» **AIM OF THE TASK**:
The answer must consist of every line in the data below that holds the word "Geometry".

Stored data:
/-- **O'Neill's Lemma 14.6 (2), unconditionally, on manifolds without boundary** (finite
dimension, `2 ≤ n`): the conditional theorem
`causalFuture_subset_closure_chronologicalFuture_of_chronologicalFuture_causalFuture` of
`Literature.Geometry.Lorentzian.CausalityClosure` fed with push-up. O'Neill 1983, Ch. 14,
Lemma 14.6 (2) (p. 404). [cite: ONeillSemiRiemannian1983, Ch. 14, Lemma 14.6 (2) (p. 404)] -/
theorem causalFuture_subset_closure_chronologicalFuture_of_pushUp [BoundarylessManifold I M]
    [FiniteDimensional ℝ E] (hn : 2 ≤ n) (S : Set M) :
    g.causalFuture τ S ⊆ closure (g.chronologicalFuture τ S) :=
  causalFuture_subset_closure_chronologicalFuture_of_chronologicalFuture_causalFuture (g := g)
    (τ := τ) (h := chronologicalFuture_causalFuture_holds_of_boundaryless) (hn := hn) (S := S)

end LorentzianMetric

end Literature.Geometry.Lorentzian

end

» **TASK RESULT**:
`Literature.Geometry.Lorentzian.CausalityClosure` fed with push-up. O'Neill 1983, Ch. 14,
end Literature.Geometry.Lorentzian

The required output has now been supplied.